---------- THE INPUT ----------

/-!
# [SemiAnbd] Thm 5.4 (i) p. 66 / §5 p. 65: the edge-like subgroups of the PRODUCED decomposition data are
# exactly the stabilisers of eventual compatible edge systems — fields (AI3) `edge` / `edgeFix` (proof-only)

Mochizuki, *Semi-graphs of anabelioids*, Publ. RIMS **42** (2006), §5 p. 65 and the proof of Thm 5.4 (i)
p. 66 ("entirely similar to … Theorem 3.7 (iii)", whose proof p. 41 with the author's Comments (6) runs on
compatible systems of vertices and edges of the trees `T_j`). [cite: MochizukiSemiAnbd2006, Thm 5.4 (i), p. 66]

PROOF-ONLY sequel to `ArithBrGpStabilizer.lean` (abc-iut cell, sub-DAG SemiAnbd-Thm54, the (AI3) edge twin
of row T54-0b, seat abc-iut-w4-d059; producer abc-iut-w4-d053).  No definition, no new named fact.

* Tree combinatorics `edgeSystem_fixed_iff_ends_fixed`: for an eventual compatible system of tree edges
  `ε` given WITH its end-point data (branches `c j`, `c' j` of `ε j` at the compatible vertex systems
  `x₁ j ≠ x₂ j` — the shape of the field `edgeFix` of abc-iut-w4-d053's `ArithLevelData`), an element
  fixes every `ε j` together with its branches IFF it fixes `x₁` and `x₂` (in a tree two distinct
  vertices are joined by at most one edge, `SemiGraph.edge_unique_of_abuts`; a fixed edge at a fixed
  vertex has fixed branches, `SemiGraph.branchMap_eq_self_of_fixed`); and `exists_ends_translate`: end-point
  data translate along the action.
* `edgeFix_decompositionDataOfChart` / `edge_decompositionDataOfChart_of_ends`: the two-sided field texts
  (AI3) of `ArithLevelData` for `D := decompositionDataOfChart R ι` — every edge-like subgroup of `D` IS the
  full stabiliser of an eventual compatible edge system with end-point data, and conversely every such
  stabiliser is edge-like for `D` — from `mem_arithBrGp_iff_fixes_pair`.  Inputs (all geometric, for the
  restricted action `n ↦ ρ j (ι n)`): the vertex dictionary (`hstabN`, `huniqN`), the pair dictionary
  (`hEstabN`, `hErigid`, `hEinj`) for an abstract action-invariant adjacency `Adj` implying end-point
  data (`hAdjEnds`; and implied by them, `hEndsAdj`), reference pro-vertices / pro-branches `X v`, `Y b`
  of the chosen representatives `R.Hv v`, `R.Hb b` (`hX`, `hY`), and (`hEtrans`) transitivity of
  `Π^temp_𝔾` on the pro-branches above each branch of `𝔾` (Kőnig on the finite level-wise transporters).

Nothing here takes a side on [IUTchIII] Cor. 3.12; typed ≠ proved elsewhere.
-/

namespace Literature.AnabelianGeometry.SemiGraphs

----------

■ REQUIRED ACTION
Answer with a number only: how many lines above have the word "point"?

■ EXERCISE OUTPUT
4